Stored items from a collection:
* * * * * * * * *

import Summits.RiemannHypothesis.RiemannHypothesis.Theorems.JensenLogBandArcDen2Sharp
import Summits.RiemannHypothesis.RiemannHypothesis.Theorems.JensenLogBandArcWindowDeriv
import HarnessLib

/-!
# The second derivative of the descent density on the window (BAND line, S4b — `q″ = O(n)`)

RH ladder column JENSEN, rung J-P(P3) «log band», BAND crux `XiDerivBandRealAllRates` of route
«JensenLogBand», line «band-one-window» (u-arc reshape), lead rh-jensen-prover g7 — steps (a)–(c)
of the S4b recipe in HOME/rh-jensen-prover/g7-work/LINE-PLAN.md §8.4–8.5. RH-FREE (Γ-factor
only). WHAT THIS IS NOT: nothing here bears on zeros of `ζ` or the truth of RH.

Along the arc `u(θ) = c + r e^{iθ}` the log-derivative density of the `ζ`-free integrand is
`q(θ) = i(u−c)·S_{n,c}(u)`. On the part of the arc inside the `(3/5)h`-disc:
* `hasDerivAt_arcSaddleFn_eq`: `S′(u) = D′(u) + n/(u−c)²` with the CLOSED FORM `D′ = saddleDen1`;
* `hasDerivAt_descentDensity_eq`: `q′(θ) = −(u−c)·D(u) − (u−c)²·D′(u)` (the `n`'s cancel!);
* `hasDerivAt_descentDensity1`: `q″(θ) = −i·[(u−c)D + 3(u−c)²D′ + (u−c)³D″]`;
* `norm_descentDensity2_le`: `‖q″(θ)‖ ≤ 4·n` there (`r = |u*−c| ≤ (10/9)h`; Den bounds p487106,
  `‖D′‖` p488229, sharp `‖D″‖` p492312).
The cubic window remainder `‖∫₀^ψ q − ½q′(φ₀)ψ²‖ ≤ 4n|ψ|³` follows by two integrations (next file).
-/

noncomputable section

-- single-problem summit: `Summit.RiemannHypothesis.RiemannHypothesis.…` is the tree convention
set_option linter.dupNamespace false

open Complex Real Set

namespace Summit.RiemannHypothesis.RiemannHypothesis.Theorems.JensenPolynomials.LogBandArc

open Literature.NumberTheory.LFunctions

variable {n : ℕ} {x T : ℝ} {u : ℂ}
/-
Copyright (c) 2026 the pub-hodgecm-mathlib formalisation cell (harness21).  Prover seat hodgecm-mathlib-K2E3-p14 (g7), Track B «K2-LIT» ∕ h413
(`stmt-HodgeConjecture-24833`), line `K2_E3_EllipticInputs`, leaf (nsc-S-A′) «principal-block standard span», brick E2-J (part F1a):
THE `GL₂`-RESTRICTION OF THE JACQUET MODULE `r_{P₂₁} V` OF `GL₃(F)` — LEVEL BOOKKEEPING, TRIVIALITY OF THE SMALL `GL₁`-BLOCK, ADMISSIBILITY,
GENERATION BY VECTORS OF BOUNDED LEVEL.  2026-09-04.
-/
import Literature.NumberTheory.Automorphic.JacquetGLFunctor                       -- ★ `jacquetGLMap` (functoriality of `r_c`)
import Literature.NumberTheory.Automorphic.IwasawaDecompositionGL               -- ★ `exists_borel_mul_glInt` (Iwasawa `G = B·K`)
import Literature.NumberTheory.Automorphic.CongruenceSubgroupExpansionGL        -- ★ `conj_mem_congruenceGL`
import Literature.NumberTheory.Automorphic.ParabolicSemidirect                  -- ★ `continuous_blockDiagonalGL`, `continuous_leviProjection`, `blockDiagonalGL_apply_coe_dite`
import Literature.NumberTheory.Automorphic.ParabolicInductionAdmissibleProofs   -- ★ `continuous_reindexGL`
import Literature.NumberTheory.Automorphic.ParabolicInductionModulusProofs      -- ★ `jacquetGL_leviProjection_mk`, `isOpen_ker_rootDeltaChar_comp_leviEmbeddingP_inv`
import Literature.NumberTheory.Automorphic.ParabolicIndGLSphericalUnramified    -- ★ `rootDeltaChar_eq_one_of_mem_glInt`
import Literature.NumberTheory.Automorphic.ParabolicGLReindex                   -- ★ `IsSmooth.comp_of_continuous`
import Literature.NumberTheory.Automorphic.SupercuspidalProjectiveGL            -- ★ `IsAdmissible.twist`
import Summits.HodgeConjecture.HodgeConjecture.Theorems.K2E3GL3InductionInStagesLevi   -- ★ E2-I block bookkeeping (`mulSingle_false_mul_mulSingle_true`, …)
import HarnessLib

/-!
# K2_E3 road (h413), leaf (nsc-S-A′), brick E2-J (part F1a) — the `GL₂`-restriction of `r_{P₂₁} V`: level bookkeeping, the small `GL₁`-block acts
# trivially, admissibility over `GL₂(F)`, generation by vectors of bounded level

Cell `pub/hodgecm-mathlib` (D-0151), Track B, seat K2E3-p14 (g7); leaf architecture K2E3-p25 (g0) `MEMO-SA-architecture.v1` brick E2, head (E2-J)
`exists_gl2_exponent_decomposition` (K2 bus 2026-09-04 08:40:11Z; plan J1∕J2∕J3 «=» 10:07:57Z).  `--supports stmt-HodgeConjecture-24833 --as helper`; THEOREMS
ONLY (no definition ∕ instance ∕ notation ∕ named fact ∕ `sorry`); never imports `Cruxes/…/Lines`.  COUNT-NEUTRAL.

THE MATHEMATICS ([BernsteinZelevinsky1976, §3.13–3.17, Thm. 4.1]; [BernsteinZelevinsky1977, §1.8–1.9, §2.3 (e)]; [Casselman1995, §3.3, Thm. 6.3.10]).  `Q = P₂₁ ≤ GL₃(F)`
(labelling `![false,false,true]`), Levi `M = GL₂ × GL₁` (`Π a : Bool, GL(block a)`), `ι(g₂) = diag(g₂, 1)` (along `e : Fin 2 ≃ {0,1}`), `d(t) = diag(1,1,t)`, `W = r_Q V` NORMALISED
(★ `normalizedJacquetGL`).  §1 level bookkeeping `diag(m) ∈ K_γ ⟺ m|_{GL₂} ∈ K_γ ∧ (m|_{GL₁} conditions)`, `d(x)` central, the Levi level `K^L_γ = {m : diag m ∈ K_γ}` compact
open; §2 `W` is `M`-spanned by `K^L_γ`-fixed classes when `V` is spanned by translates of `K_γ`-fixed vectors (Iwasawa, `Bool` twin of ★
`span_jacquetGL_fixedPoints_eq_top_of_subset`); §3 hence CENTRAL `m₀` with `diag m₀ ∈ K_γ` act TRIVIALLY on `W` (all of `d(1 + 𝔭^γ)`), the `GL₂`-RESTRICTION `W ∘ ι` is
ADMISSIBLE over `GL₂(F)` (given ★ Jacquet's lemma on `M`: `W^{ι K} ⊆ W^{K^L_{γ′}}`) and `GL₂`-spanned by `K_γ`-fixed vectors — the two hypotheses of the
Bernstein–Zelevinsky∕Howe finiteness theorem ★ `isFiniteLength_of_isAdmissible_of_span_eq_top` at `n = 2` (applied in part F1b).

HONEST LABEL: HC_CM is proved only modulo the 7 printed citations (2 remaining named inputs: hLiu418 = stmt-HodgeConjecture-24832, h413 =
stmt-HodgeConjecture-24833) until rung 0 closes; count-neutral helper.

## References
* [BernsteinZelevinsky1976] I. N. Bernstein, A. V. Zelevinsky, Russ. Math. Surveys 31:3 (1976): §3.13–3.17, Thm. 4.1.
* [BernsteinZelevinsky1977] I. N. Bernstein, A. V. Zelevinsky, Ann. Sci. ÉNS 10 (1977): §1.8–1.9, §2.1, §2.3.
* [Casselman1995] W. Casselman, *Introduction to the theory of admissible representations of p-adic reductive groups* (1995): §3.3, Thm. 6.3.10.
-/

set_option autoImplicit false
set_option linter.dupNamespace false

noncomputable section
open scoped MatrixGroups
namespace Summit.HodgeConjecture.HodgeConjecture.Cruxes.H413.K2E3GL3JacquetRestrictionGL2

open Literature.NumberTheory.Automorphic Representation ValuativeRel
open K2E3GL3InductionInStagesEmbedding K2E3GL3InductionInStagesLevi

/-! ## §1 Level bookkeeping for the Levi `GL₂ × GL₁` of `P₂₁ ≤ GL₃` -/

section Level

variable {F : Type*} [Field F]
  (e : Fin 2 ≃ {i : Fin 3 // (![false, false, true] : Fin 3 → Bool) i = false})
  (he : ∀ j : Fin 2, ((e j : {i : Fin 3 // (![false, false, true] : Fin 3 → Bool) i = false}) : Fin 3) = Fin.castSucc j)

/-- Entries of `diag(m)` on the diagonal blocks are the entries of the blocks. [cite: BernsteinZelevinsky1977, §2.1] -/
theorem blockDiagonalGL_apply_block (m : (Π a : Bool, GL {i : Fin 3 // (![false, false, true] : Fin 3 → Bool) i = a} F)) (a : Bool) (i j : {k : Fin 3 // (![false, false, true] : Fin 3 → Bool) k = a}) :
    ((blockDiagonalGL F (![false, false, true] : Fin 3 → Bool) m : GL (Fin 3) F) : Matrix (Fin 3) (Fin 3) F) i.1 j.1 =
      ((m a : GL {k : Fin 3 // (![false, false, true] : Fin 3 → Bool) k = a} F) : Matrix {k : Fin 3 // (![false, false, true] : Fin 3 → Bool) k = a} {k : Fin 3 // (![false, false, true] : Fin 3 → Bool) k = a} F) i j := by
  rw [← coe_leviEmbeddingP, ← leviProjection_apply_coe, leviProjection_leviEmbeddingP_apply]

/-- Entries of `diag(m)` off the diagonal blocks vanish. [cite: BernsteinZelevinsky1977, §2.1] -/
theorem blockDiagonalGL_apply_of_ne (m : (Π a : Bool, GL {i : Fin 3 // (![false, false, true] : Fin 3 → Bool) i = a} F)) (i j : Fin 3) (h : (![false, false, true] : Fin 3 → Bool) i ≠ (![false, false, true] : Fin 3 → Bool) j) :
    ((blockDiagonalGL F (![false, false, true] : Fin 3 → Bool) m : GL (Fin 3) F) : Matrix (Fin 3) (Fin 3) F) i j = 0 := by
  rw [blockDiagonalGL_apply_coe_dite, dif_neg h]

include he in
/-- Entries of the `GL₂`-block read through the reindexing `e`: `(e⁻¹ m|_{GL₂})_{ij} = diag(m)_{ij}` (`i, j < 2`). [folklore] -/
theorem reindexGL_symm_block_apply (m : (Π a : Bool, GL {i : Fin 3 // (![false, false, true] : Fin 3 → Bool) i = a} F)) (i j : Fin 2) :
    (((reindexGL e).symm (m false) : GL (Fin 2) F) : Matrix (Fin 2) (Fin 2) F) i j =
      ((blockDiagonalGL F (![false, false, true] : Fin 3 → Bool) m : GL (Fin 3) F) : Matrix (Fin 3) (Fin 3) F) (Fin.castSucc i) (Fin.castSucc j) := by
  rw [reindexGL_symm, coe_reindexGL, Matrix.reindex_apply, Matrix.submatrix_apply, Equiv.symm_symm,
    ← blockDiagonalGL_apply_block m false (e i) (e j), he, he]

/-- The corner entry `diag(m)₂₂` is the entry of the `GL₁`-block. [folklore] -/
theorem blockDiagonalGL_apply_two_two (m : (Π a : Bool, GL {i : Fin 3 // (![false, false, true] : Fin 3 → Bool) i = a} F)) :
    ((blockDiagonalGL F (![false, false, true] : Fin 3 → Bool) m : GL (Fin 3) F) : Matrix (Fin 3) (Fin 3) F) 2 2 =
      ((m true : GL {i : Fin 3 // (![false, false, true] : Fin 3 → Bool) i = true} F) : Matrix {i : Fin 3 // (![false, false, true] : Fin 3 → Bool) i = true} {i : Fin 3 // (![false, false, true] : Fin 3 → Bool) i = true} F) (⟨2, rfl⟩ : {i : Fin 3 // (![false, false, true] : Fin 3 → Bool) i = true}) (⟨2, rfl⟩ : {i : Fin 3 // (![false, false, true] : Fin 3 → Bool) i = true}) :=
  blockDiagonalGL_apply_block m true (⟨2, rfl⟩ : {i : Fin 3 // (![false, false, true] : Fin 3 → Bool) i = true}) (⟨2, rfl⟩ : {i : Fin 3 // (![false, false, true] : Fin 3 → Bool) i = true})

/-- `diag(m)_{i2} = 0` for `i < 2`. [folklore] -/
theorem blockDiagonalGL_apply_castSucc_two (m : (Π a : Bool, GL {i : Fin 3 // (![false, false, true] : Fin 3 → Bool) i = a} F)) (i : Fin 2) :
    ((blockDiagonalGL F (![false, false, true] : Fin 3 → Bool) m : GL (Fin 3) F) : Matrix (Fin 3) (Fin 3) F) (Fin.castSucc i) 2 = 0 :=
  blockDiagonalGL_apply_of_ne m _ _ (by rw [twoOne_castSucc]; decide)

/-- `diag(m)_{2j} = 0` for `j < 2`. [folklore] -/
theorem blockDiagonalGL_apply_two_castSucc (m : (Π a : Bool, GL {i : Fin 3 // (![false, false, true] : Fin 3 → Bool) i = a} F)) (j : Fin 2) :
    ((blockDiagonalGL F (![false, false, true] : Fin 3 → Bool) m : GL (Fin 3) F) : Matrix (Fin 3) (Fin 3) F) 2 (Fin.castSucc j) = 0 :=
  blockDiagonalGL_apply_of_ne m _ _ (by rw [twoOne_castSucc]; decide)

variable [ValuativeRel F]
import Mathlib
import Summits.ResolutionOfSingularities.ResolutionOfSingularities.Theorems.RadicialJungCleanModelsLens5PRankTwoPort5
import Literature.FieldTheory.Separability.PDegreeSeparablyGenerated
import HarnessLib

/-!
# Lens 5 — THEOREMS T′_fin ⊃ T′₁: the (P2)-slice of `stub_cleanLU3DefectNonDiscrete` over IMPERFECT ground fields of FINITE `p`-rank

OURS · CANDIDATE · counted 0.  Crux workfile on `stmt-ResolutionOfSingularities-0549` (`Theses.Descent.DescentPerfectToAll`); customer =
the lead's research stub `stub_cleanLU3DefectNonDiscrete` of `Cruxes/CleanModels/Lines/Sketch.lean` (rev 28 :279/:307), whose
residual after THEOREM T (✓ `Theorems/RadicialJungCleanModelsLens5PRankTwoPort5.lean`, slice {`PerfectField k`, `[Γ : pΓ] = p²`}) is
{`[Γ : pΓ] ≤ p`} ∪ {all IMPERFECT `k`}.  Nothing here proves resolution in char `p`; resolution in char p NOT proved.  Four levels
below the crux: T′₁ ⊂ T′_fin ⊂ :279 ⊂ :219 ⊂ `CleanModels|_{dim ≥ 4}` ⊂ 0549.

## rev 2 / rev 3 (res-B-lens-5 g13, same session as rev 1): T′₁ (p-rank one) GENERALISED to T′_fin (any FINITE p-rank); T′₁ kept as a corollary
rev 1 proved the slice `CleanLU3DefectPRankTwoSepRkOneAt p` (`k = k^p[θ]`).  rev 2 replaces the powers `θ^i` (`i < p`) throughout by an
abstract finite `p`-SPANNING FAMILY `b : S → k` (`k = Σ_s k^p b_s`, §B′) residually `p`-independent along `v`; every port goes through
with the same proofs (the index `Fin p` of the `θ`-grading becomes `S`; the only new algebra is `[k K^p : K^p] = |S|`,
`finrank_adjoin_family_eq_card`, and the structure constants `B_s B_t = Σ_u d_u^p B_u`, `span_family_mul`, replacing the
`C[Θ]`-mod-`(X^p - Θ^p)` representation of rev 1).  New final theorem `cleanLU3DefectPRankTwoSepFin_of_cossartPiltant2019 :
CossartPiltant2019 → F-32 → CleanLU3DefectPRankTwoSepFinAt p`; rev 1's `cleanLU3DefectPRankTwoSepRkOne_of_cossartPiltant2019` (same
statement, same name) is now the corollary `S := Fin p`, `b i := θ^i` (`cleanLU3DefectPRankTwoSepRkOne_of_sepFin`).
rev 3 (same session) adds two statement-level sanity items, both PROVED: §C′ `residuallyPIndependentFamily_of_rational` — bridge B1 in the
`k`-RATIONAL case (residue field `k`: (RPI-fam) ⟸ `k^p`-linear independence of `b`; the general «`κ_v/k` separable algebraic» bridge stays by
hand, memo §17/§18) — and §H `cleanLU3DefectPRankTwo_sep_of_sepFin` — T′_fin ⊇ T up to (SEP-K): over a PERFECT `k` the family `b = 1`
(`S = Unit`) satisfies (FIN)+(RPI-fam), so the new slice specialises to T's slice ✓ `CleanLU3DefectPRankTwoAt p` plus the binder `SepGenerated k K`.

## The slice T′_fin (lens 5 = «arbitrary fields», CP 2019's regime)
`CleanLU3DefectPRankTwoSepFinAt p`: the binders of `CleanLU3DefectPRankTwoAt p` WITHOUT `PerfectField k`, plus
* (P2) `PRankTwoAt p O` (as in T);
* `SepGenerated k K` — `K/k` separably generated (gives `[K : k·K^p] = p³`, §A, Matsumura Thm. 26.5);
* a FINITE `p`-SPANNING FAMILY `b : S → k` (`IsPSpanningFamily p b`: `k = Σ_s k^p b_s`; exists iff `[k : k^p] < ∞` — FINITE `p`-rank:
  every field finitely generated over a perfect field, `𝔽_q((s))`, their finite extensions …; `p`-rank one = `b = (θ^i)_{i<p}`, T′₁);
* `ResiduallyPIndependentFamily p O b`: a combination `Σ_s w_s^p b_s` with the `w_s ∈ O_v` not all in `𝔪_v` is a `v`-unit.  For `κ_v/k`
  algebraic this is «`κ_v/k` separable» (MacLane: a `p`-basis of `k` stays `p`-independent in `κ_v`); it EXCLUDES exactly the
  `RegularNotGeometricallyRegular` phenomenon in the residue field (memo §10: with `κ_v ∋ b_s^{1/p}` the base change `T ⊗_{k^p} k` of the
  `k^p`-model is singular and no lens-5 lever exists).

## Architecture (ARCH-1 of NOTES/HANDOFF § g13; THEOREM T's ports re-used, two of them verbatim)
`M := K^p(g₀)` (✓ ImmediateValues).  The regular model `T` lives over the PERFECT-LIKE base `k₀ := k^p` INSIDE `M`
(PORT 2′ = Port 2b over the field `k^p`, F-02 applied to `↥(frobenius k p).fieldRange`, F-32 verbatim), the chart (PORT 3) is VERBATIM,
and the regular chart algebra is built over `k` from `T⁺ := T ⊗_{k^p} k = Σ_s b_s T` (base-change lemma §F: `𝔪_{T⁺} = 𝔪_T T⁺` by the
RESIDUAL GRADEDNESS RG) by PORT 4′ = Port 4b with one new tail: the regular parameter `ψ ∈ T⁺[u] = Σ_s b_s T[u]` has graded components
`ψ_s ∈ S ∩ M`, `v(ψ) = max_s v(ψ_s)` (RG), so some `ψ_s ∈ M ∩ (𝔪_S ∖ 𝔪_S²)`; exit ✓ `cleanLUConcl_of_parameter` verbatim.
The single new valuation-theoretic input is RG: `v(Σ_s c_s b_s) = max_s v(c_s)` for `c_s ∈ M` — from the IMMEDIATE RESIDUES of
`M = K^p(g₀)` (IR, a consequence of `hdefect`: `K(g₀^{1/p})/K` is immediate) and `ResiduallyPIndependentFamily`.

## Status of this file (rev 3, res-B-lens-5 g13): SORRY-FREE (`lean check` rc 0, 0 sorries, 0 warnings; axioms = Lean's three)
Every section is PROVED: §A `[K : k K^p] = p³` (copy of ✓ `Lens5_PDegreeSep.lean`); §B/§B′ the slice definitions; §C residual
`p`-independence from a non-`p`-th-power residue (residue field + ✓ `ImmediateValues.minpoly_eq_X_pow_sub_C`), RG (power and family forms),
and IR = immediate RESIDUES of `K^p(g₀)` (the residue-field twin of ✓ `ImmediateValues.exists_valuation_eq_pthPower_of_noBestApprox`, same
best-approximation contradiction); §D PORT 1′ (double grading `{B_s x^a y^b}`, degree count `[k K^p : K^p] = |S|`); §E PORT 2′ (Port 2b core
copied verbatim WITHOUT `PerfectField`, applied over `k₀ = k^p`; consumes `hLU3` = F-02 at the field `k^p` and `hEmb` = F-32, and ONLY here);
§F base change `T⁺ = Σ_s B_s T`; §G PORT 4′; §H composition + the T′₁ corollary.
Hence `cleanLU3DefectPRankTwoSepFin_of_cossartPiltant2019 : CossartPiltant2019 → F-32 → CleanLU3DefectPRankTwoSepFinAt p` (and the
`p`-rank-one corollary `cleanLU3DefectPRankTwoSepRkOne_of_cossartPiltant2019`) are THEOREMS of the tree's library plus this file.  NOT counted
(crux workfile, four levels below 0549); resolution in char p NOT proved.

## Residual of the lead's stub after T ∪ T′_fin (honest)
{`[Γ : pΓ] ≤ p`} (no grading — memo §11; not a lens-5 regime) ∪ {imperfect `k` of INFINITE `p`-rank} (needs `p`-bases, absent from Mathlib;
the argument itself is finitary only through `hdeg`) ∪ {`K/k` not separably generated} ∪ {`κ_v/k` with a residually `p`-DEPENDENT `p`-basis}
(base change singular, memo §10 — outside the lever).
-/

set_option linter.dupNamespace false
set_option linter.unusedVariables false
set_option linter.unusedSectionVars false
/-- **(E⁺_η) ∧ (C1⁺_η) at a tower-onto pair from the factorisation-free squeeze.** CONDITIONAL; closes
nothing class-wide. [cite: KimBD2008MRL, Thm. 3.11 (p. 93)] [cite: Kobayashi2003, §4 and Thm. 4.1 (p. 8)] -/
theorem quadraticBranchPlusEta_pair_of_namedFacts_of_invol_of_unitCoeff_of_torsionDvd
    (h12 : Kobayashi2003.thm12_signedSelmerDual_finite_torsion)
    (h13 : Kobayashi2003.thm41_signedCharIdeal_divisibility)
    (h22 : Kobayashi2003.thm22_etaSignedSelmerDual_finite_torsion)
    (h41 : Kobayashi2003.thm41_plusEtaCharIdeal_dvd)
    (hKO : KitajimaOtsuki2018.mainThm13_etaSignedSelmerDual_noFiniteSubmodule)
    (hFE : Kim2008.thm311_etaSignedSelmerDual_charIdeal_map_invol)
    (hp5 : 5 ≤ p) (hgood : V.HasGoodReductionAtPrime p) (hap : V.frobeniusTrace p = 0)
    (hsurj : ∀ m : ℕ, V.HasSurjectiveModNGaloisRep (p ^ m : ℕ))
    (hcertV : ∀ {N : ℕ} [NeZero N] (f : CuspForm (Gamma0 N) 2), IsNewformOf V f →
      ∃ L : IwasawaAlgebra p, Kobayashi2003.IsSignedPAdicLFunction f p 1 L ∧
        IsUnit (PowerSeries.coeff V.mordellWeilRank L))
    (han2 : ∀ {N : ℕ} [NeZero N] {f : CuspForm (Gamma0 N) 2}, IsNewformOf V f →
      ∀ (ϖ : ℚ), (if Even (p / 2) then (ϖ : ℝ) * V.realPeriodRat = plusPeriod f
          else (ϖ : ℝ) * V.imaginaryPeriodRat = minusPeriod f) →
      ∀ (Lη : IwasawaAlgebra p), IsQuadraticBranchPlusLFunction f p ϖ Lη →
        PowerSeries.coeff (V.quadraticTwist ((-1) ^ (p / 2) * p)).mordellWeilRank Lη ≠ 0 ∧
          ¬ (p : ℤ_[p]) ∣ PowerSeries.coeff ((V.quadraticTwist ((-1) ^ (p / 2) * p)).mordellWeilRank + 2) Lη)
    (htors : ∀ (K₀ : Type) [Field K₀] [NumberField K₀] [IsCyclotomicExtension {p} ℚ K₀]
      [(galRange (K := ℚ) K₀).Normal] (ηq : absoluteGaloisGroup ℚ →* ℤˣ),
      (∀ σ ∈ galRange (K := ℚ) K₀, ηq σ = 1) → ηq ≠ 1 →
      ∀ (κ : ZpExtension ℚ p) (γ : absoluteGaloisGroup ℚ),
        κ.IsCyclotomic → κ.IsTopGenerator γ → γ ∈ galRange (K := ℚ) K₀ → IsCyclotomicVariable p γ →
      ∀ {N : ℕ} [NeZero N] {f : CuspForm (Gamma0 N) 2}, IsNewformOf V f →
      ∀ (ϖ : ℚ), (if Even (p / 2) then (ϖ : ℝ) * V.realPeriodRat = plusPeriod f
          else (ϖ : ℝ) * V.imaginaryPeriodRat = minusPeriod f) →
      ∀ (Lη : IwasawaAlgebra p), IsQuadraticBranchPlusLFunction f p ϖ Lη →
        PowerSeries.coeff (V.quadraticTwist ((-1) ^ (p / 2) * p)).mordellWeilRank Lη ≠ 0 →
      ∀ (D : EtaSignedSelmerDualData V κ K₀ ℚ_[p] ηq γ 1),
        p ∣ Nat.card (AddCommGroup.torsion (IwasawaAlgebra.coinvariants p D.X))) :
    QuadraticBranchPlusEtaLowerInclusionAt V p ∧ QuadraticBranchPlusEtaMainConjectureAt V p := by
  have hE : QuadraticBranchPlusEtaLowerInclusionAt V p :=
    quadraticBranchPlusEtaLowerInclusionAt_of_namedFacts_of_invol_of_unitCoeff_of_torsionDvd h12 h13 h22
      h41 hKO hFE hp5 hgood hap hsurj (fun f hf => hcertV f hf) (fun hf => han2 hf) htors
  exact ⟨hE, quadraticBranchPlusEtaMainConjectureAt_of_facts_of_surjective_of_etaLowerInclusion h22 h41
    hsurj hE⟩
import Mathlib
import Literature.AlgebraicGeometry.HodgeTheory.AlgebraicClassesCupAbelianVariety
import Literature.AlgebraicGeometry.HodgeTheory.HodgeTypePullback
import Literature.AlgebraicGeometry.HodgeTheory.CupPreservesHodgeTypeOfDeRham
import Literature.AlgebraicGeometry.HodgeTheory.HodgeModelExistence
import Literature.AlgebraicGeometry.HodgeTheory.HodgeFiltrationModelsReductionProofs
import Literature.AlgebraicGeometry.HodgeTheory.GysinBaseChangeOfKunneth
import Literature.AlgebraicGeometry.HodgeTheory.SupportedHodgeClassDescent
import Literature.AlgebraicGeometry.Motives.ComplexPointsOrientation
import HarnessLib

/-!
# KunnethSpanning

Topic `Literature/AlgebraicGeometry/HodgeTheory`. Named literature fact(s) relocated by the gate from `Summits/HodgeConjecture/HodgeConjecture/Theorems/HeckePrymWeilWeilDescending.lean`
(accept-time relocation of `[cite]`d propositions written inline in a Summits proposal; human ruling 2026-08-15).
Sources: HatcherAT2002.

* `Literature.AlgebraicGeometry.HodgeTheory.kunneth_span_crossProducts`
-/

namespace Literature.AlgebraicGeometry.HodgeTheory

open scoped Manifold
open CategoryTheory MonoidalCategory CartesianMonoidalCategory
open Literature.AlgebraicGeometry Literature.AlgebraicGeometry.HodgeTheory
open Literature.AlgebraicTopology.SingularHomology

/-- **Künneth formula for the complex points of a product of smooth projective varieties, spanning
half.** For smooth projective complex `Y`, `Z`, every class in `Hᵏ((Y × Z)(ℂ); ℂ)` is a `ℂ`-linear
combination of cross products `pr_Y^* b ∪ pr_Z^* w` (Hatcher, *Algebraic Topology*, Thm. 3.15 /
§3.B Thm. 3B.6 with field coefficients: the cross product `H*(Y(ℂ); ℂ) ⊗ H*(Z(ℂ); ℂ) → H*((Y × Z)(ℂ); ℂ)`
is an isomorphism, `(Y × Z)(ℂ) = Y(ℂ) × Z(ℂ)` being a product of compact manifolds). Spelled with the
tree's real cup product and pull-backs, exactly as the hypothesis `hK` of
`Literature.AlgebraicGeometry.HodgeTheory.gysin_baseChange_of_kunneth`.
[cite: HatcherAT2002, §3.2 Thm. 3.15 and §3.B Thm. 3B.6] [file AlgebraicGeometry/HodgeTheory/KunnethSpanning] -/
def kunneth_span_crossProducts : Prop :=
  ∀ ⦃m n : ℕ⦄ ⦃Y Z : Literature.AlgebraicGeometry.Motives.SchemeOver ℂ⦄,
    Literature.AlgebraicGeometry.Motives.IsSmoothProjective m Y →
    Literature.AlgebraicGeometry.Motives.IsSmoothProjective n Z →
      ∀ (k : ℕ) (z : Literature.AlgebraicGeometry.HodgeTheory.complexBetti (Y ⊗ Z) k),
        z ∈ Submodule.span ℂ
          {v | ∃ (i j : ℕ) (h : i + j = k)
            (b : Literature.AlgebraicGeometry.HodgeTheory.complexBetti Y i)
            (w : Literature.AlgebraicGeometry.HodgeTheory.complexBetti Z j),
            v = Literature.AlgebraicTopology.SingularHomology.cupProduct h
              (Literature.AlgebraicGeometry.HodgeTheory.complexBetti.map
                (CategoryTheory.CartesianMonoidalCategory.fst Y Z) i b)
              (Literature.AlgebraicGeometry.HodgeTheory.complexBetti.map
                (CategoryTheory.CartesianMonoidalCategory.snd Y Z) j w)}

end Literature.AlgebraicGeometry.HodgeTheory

* * * * * * * * *

__What the task requires__
Copy out every line of the data where the word "hgood" occurs.

__Answer space__
    (hp5 : 5 ≤ p) (hgood : V.HasGoodReductionAtPrime p) (hap : V.frobeniusTrace p = 0)
      h41 hKO hFE hp5 hgood hap hsurj (fun f hf => hcertV f hf) (fun hf => han2 hf) htors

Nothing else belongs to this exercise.